Remember, all protocols in TCP/IP are big endian whereas the ETRAX architecture is little endian. Thus, the opposite ordering of bytes in integers are used. The macro HILO solves the translation between the two endian formats. For example,

// 16 bit integers
uword realPacketLength = HILO(anIPHeader->totalLength);
anIPHeader->totalLength = HILO(realPacketLength);

Only 16 bit integers are affected since integers only are interpreted in the sense of big or little endian. Other fields, e.g. the IP address and the ethernet address, are interpreted without being affected by the endian. The corresponding macro handling 32 bit integers is called LHILO. For example,

// 32 bit integers
udword sequence = LHILO(aTCPHeader->sequenceNumber);

No rule without an exception. The function calculateChecksum returns a result which is big endian, according to the network byte order, and should not be altered.

aTCPHeader->checksum =
   calculateChecksum((byte*)aTCPHeader,
                     totalSegmentLength,
                     pseudosum);

Source code, compilation, linking and loading

Make sure your present working directory is ~/kurs/src. Remove the subfolder lab4 if it exists in ~/kurs/src. Copy all files from your solution in project 3 with the command

cp -r lab3 lab4

and change your present working directory into ~/kurs/src/lab4. This project will be an extension of your solution in project 3. Add the skeleton of project 4 to your previous files with the command

cp -r ~inin/kurs/src/lab4/* .

There should be two files in addition to the ones from project 3 in the directory lab4,

tcp.hh, a declaration of the classes in the TCP design, and
tcp.cc, a framework for the partial implementation of the TCP layer.

The target of the make process is defined in the file /kurs/make/lab4/modules.
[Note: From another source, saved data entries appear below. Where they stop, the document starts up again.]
/-- **CIL for observers with relay neighbours and two pendant relay-stars — induction on the relay pairs at `o`.**
If the positive-weight neighbours of `o ∉ A` are relays and possibly the two non-relays `x ≠ y`, all of whose other
positive-weight neighbours are relays, then `μ(1 ≤ |π(o)| ≤ j) ≤ μ(|π(c)| ≤ j)` for every champion `c` of `w`, at every
level `j`.  The relay pairs at `o` are peeled as in `cil_oneSteiner_of` (champion of the deleted graph +
`CILOneSteiner.mergeStability_at_relay`); the base is `CILTwoSteiner.cil_base`.
[cite: VandenbergHaggstromKahn2005, Thm. 1.5 (p. 7) — via `mergeStability_at_relay`; KozmaNitzan2024, Thm 5 (p. 13)] -/
theorem cil_twoSteiner_aux (A : Finset (Fin n)) (o x y : Fin n) (j : ℕ) (ho : o ∉ A) (hx : x ∉ A) (hy : y ∉ A)
    (hxo : x ≠ o) (hyo : y ≠ o) (hxy : x ≠ y) :
    ∀ (m : ℕ) (w : Sym2 (Fin n) → unitInterval),
      (A.filter fun v => 0 < (w s(o, v) : ℝ)).card = m →
      (∀ v : Fin n, v ≠ o → v ∉ A → v ≠ x → v ≠ y → (w s(o, v) : ℝ) = 0) →
      (∀ u : Fin n, u ≠ x → u ∉ A → u ≠ o → (w s(x, u) : ℝ) = 0) →
      (∀ u : Fin n, u ≠ y → u ∉ A → u ≠ o → (w s(y, u) : ℝ) = 0) →
      ∀ c ∈ A, (∀ a ∈ A,
        (prodBernoulli w).real {ω : BondConfig (Fin n) | (A.filter fun z => ω ∈ openConn a z).card ≤ j} ≤
          (prodBernoulli w).real {ω : BondConfig (Fin n) | (A.filter fun z => ω ∈ openConn c z).card ≤ j}) →
      (prodBernoulli w).real {ω : BondConfig (Fin n) |
          1 ≤ (A.filter fun z => ω ∈ openConn o z).card ∧ (A.filter fun z => ω ∈ openConn o z).card ≤ j} ≤
        (prodBernoulli w).real {ω : BondConfig (Fin n) | (A.filter fun z => ω ∈ openConn c z).card ≤ j} := by
  intro m
  induction m with
  | zero =>
    intro w hm hoN hxN hyN c hc hchampw
    -- no relay pair at `o`: only `s(o,x)`, `s(o,y)` may be positive
    have hrel0 : ∀ v ∈ A, (w s(o, v) : ℝ) = 0 := by
      intro v hv
      by_contra hne
      have hpos : 0 < (w s(o, v) : ℝ) := lt_of_le_of_ne (w s(o, v)).2.1 (Ne.symm hne)
      have hmem : v ∈ (A.filter fun v => 0 < (w s(o, v) : ℝ)) := Finset.mem_filter.2 ⟨hv, hpos⟩
      rw [Finset.card_eq_zero] at hm
      rw [hm] at hmem
      exact Finset.notMem_empty v hmem
    have hiso : ∀ v : Fin n, v ≠ o → v ≠ x → v ≠ y → (w s(o, v) : ℝ) = 0 := by
      intro v hvo hvx hvy
      by_cases hvA : v ∈ A
      · exact hrel0 v hvA
      · exact hoN v hvo hvA hvx hvy
    exact cil_base w A o x y j ho hx hy hxo hyo hxy hiso hxN hyN c hc hchampw
  | succ m ih =>
    intro w hm hoN hxN hyN c hc hchampw
    obtain ⟨v, hv⟩ := Finset.card_pos.1 (by omega : 0 < (A.filter fun v => 0 < (w s(o, v) : ℝ)).card)
    obtain ⟨hvA, hvpos⟩ := Finset.mem_filter.1 hv
    have hvo : v ≠ o := fun h => ho (h ▸ hvA)
    set e : Sym2 (Fin n) := s(o, v) with he
    set w₀ : Sym2 (Fin n) → unitInterval := Function.update w e 0 with hw₀
    set w₁ : Sym2 (Fin n) → unitInterval := Function.update w e 1 with hw₁
    have hcount : (A.filter fun u => 0 < (w₀ s(o, u) : ℝ)).card = m := by
      have hset : (A.filter fun u => 0 < (w₀ s(o, u) : ℝ)) = (A.filter fun u => 0 < (w s(o, u) : ℝ)).erase v := by
        ext u
        simp only [Finset.mem_filter, Finset.mem_erase]
        by_cases huv : u = v
        · subst huv
          simp [hw₀, he, hvA]
        · have hne : s(o, u) ≠ e := by
            rw [he]
            intro h
            exact huv (Sym2.congr_right.1 h)
          simp [hw₀, Function.update_of_ne hne, huv]
      rw [hset, Finset.card_erase_of_mem hv, hm]
      rfl
    have hoN₀ : ∀ u : Fin n, u ≠ o → u ∉ A → u ≠ x → u ≠ y → (w₀ s(o, u) : ℝ) = 0 :=
      fun u hu huA hux huy => update_zero_apply_eq_zero w e _ (hoN u hu huA hux huy)
    have hxN₀ : ∀ u : Fin n, u ≠ x → u ∉ A → u ≠ o → (w₀ s(x, u) : ℝ) = 0 :=
      fun u hu huA huo => update_zero_apply_eq_zero w e _ (hxN u hu huA huo)
    have hyN₀ : ∀ u : Fin n, u ≠ y → u ∉ A → u ≠ o → (w₀ s(y, u) : ℝ) = 0 :=
      fun u hu huA huo => update_zero_apply_eq_zero w e _ (hyN u hu huA huo)
    obtain ⟨c₀, hc₀, hchamp₀⟩ := exists_champion (prodBernoulli w₀) A ⟨c, hc⟩ j
    have hL₀ := ih w₀ hcount hoN₀ hxN₀ hyN₀ c₀ hc₀ hchamp₀
    have hw₀e : w₀ s(o, v) = 0 := by simp [hw₀, he]
    have hMS := mergeStability_at_relay w₀ A o v c₀ j ho hvA hc₀ hw₀e hchamp₀
    have hw₁eq : Function.update w₀ s(o, v) 1 = w₁ := by
      rw [hw₀, hw₁, he, Function.update_idem]
    rw [hw₁eq] at hMS
    have hp0 : 0 ≤ (w e : ℝ) := (w e).2.1
    have hp1 : (w e : ℝ) ≤ 1 := (w e).2.2
    have hRc : (prodBernoulli w).real {ω : BondConfig (Fin n) | (A.filter fun z => ω ∈ openConn c₀ z).card ≤ j} ≤
        (prodBernoulli w).real {ω : BondConfig (Fin n) | (A.filter fun z => ω ∈ openConn c z).card ≤ j} :=
      hchampw c₀ hc₀
    refine le_trans ?_ hRc
    rw [stub_oneBondDecomp_k15 n w e {ω : BondConfig (Fin n) |
        1 ≤ (A.filter fun z => ω ∈ openConn o z).card ∧ (A.filter fun z => ω ∈ openConn o z).card ≤ j},
      stub_oneBondDecomp_k15 n w e {ω : BondConfig (Fin n) |
        (A.filter fun z => ω ∈ openConn c₀ z).card ≤ j}]
    have h0 : (1 - (w e : ℝ)) * (prodBernoulli w₀).real {ω : BondConfig (Fin n) |
          1 ≤ (A.filter fun z => ω ∈ openConn o z).card ∧ (A.filter fun z => ω ∈ openConn o z).card ≤ j} ≤
        (1 - (w e : ℝ)) * (prodBernoulli w₀).real {ω : BondConfig (Fin n) |
          (A.filter fun z => ω ∈ openConn c₀ z).card ≤ j} :=
      mul_le_mul_of_nonneg_left hL₀ (by linarith)
    have h1 : (w e : ℝ) * (prodBernoulli w₁).real {ω : BondConfig (Fin n) |
          1 ≤ (A.filter fun z => ω ∈ openConn o z).card ∧ (A.filter fun z => ω ∈ openConn o z).card ≤ j} ≤
        (w e : ℝ) * (prodBernoulli w₁).real {ω : BondConfig (Fin n) |
          (A.filter fun z => ω ∈ openConn c₀ z).card ≤ j} :=
      mul_le_mul_of_nonneg_left hMS hp0
    exact add_le_add h0 h1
Make sure your present working directory is ~/kurs/make and type the commands:

genmake -no-lint-files lab4, which creates a new makefile for the new target source code,
axmake -clean lab4, which removes all old object files created in previous compilations (very important as the make application could use outdated object files),
axmake lab4, which compiles and links the new target source code.

Testing the solution

The tools in this project are

the program telnet which is to be executed on linus, and one of the Windows machines, and,

the network monitor executing on the Windows-workstation.

The telnet program is used in order to verify the solution

telnet <ETRAX IP-address> 7

where 7 corresponds to the ECHO port number.